Fiscal Cliff or Slippery Slope?
When it comes to US fiscal policy, are we faced with a cliff, or a slippery slope? There is a difference between off-the-cliff Greece, the slippery-sloped European periphery, and the not-there-yet US.
We shall see if Alexis de Tocqueville may be right in his quote, "A democracy cannot exist as a permanent form of government. It can only exist until the majority discovers it can vote itself largess out of the public treasury."
George Santayana was certainly right in his quote, “Those who cannot remember their past are condemned to repeat it."
Fiscal cliffs are not unique to the US. However, there is a big difference between the European confrontation and the US confrontation. In Europe, the political forces have to deal with the results of failing to address budget gaps. They now confront debt in excess. In many of those countries the debt-to-GDP ratio exceeds 100%. Italy is the worst case among large economies; it is the third largest debtor in the world.
In Europe government budgets continue to swell. In France, the Economist reports, government has swelled to 57% of GDP. This kills investment. The CAC Index hasn’t had a new addition in a very long time. The top income tax rate of 75% is driving wealth out of the country.

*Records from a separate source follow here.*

import Summits.Ventures.HodgeRepro2.T6N43Places

/-!
# T6N43Lfac — the three archimedean L-factors of N4.3 re-pointed at the global datum's local factors (Tier 6, M2; t6-p6)

The M2 composition carrier (the lead's `NSide`, STATUS l. 4925 (3)) holds t6-p4's doubling-L datum
`d41` (with its local factors `d41.Lv v`) and t6-p6's bundle `d43 : N43Places` (with the per-place
`Lfac` fields the displays `Hyp.EischenLiu2024_Sec2_2` are stated on), and identifies the two by THREE
compat Prop fields `Lv_arch_j : d41.Lv (Sum.inr j) = d43.d_j.Lfac` (residual class IR, owners t6-p4 /
t6-p6). This file makes that identification hold BY CONSTRUCTION instead: `N43Places.withLfac D L`
replaces the three `Lfac` fields of `D` by a given family `L : Fin 3 → ℂ → ℂ` (everything else — the
groups, measures, matrices, coefficients, norms, weights — unchanged), so that a carrier which sets
`L j := d41.Lv (Sum.inr j)` consumes THEOREM N4.3 in the form `N43_places_withLfac` below, whose
Eischen–Liu binders are stated DIRECTLY on the global datum's archimedean factors `L j`, and the three
compat fields disappear (`(D.withLfac L).d_j.Lfac = L j` is `rfl`). The zeta integrals do not see the
L-factor (`zetaAt_withLfac`), and the interface Props / the Rühl display transfer verbatim
(`fockLineIdentification_withLfac`, …). No display is declared here. §8(d): uses an L-value-free
non-vanishing device: NO.
-/

namespace Summit.Ventures.HodgeRepro2.T6

open MeasureTheory Complex

namespace ArchDoublingDatum

variable {H : Type*} [MeasurableSpace H] {P : Matrix (Fin 2) (Fin 2) ℂ → Prop}

/-- The datum with its archimedean L-factor field replaced by `L` (all other fields unchanged). -/
def withLfac (𝒟 : ArchDoublingDatum H P) (L : ℂ → ℂ) : ArchDoublingDatum H P :=
  { 𝒟 with Lfac := L }

/-- The replaced factor is `L`. -/
theorem withLfac_Lfac (𝒟 : ArchDoublingDatum H P) (L : ℂ → ℂ) : (𝒟.withLfac L).Lfac = L := rfl

/-- The zeta integral does not see the L-factor. -/
theorem withLfac_zeta (𝒟 : ArchDoublingDatum H P) (L : ℂ → ℂ) : (𝒟.withLfac L).zeta = 𝒟.zeta := rfl

/-- `Z^*` of the re-pointed datum: the same integral divided by the new factor. -/
theorem withLfac_zetaStar (𝒟 : ArchDoublingDatum H P) (L : ℂ → ℂ) (s : ℂ) :
    (𝒟.withLfac L).zetaStar s = 𝒟.zeta s / L (s + 1 / 2) := rfl

/-- (I-P2) transfers verbatim. -/
theorem withLfac_fockLineIdentification (𝒟 : ArchDoublingDatum H P) (L : ℂ → ℂ) :
    (𝒟.withLfac L).FockLineIdentification ↔ 𝒟.FockLineIdentification := Iff.rfl

/-- (I-P2′) transfers verbatim. -/
theorem withLfac_lowestWeightCoefficient (𝒟 : ArchDoublingDatum H P) (L : ℂ → ℂ) :
    (𝒟.withLfac L).LowestWeightCoefficient ↔ 𝒟.LowestWeightCoefficient := Iff.rfl

/-- (I-P2) at the compact place transfers verbatim. -/
theorem withLfac_characterCoefficient (𝒟 : ArchDoublingDatum H P) (L : ℂ → ℂ) (m : ℤ) :
    (𝒟.withLfac L).CharacterCoefficient m ↔ 𝒟.CharacterCoefficient m := Iff.rfl

/-- The Rühl (A-2f) display transfers verbatim (it speaks of `μ` and `eta` only). -/
theorem withLfac_ruhl_A2f (𝒟 : ArchDoublingDatum H T5UnitaryBound.MemU11) (L : ℂ → ℂ) :
    Hyp.Ruhl1970_A2f (𝒟.withLfac L) ↔ Hyp.Ruhl1970_A2f 𝒟 := Iff.rfl

end ArchDoublingDatum

namespace N43Places

/-- The bundle with its three archimedean L-factors replaced by `L 0, L 1, L 2` (everything else
unchanged) — the form in which a composition carrier points N4.3 at the archimedean factors of ITS
global doubling L-function. -/
def withLfac (D : N43Places) (L : Fin 3 → ℂ → ℂ) : N43Places :=
  { D with d₁ := D.d₁.withLfac (L 0), d₂ := D.d₂.withLfac (L 1), d₃ := D.d₃.withLfac (L 2) }

variable (D : N43Places) (L : Fin 3 → ℂ → ℂ)

/-- The re-pointed factor at τ′₁. -/
theorem withLfac_d₁_Lfac : (D.withLfac L).d₁.Lfac = L 0 := rfl
/-- The re-pointed factor at τ′₂. -/
theorem withLfac_d₂_Lfac : (D.withLfac L).d₂.Lfac = L 1 := rfl
/-- The re-pointed factor at τ′₃. -/
theorem withLfac_d₃_Lfac : (D.withLfac L).d₃.Lfac = L 2 := rfl

/-- The zeta integrals do not see the L-factors. -/
theorem zetaAt_withLfac : (D.withLfac L).zetaAt = D.zetaAt := by
  funext j; fin_cases j <;> rfl

/-- `Z^*_{τ′_j}(1/2)` of the re-pointed bundle is `Z_{τ′_j}(1/2) / L j 1`. -/
theorem zetaStarAt_withLfac (j : Fin 3) :
    (D.withLfac L).zetaStarAt j = D.zetaAt j / L j (1 / 2 + 1 / 2) := by
  fin_cases j <;> rfl

/-- THEOREM N4.3 (a)–(c) at all three places with the Eischen–Liu displays stated on the GIVEN family
`L` of archimedean factors (the global datum's `Lv` at the real places): the same binders as
`N43_places`, the L-factor binders on `L j` instead of the bundle's own `Lfac` fields. -/
theorem N43_places_withLfac
    (hP2₁ : D.d₁.CharacterCoefficient D.m)
    (hEL₁ : Hyp.EischenLiu2024_Sec2_2 2 0 D.τ₁ D.ν₁ D.r₁ (L 0))
    (hP2₂ : D.d₂.FockLineIdentification) (hP2'₂ : D.d₂.LowestWeightCoefficient)
    (hA2f₂ : Hyp.Ruhl1970_A2f D.d₂)
    (hEL₂ : Hyp.EischenLiu2024_Sec2_2 1 1 D.τ₂ D.ν₂ D.r₂ (L 1))
    (hP2₃ : D.d₃.FockLineIdentification) (hP2'₃ : D.d₃.LowestWeightCoefficient)
    (hA2f₃ : Hyp.Ruhl1970_A2f D.d₃)
    (hEL₃ : Hyp.EischenLiu2024_Sec2_2 1 1 D.τ₃ D.ν₃ D.r₃ (L 2)) :
    (∀ j : Fin 3, 0 < ((D.withLfac L).zetaAt j).re) ∧ (D.withLfac L).ArchNonvanishing :=
  (D.withLfac L).N43_places hP2₁ hEL₁ hP2₂ hP2'₂ hA2f₂ hEL₂ hP2₃ hP2'₃ hA2f₃ hEL₃

/-- The archimedean non-vanishing alone, on the re-pointed bundle. -/
theorem archNonvanishing_withLfac
    (hP2₁ : D.d₁.CharacterCoefficient D.m)
    (hEL₁ : Hyp.EischenLiu2024_Sec2_2 2 0 D.τ₁ D.ν₁ D.r₁ (L 0))
    (hP2₂ : D.d₂.FockLineIdentification) (hP2'₂ : D.d₂.LowestWeightCoefficient)
    (hA2f₂ : Hyp.Ruhl1970_A2f D.d₂)
    (hEL₂ : Hyp.EischenLiu2024_Sec2_2 1 1 D.τ₂ D.ν₂ D.r₂ (L 1))
    (hP2₃ : D.d₃.FockLineIdentification) (hP2'₃ : D.d₃.LowestWeightCoefficient)
    (hA2f₃ : Hyp.Ruhl1970_A2f D.d₃)
    (hEL₃ : Hyp.EischenLiu2024_Sec2_2 1 1 D.τ₃ D.ν₃ D.r₃ (L 2)) :
    (D.withLfac L).ArchNonvanishing :=
  (D.N43_places_withLfac L hP2₁ hEL₁ hP2₂ hP2'₂ hA2f₂ hEL₂ hP2₃ hP2'₃ hA2f₃ hEL₃).2

/-- The toy bundle re-pointed at its own factors is itself (non-vacuity of the re-pointed form). -/
theorem toy_withLfac_archNonvanishing :
    (toy.withLfac fun j => match j with | 0 => toy.d₁.Lfac | 1 => toy.d₂.Lfac | 2 => toy.d₃.Lfac).ArchNonvanishing :=
  toy.archNonvanishing_withLfac _ N43Toy.toyU2_char N43Toy.toyU2_EL N43Toy.toyU11_fock
    N43Toy.toyU11_lowest N43Toy.toyU11_A2f N43Toy.toyU11_EL N43Toy.toyU11_fock N43Toy.toyU11_lowest
    N43Toy.toyU11_A2f N43Toy.toyU11_EL

end N43Places

end Summit.Ventures.HodgeRepro2.T6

I will stop about Europe, since their rolling disaster is so well-known.
In the US, the Congress and the President are trying to negotiate a deal to avoid a European-style outcome. Our debt-to-GDP ratio is low enough (about 70% in publicly held debt) and our economy is strong enough (slow growth is not the same as shrinking) to permit that from happening. But to avoid disaster will require prompt, no-nonsense action.
In the US, it is possible to deal with our deficit problem prospectively. We have already done that once with the entitlement system, by recalculating Social Security payments over a longer time span and extending the retirement age. We have the capacity to do it again with regard to post-retirement benefits and with additional changes in long-term entitlements. We also have demographics that have not deteriorated to the extent of Europe’s or Japan’s. If we wait long enough, however, we will descend to the same state of no return.
If we are smart enough to change our immigration laws and permit younger, entrepreneurial, enthusiastic people to enter our country legally, we will change our demographics for the better. The demographics would then favor robust growth for an extended period and provide adequate funding for our future entitlements and post-retirement benefits. Is the US Congress smart enough to make that change? I wonder – the indications are uncertain at best. We still elect too many idiots to the national legislative body.
By the way, those who accuse me of being either a Democrat or a Republican, depending on what I write, are quite wrong. I am neither. I believe both our political parties remain corrupted by money and ambitious politicians who are driven by short-term, election-driven agendas. Until our country is so disgusted with both of these parties that it is ready to demand material change, we will continue to get the shoddy government we asked for.
Let us get back to the difference between the US and Europe. European peripheral countries waited too long. Now they cannot fund the promises that they made for retirement and post-retirement benefits, and so they have to impose austerity budgets. Those budgets strip away promises that were made. That is what drives people into the streets and increasingly threatens the political regimes of Europe.
European political leaders realize they have run out of rope. Especially in Greece, where the turmoil has been greatest, governmental leaders realize they must either severely alter the form of their government through austerity measures or see their society collapse into anarchy and chaos.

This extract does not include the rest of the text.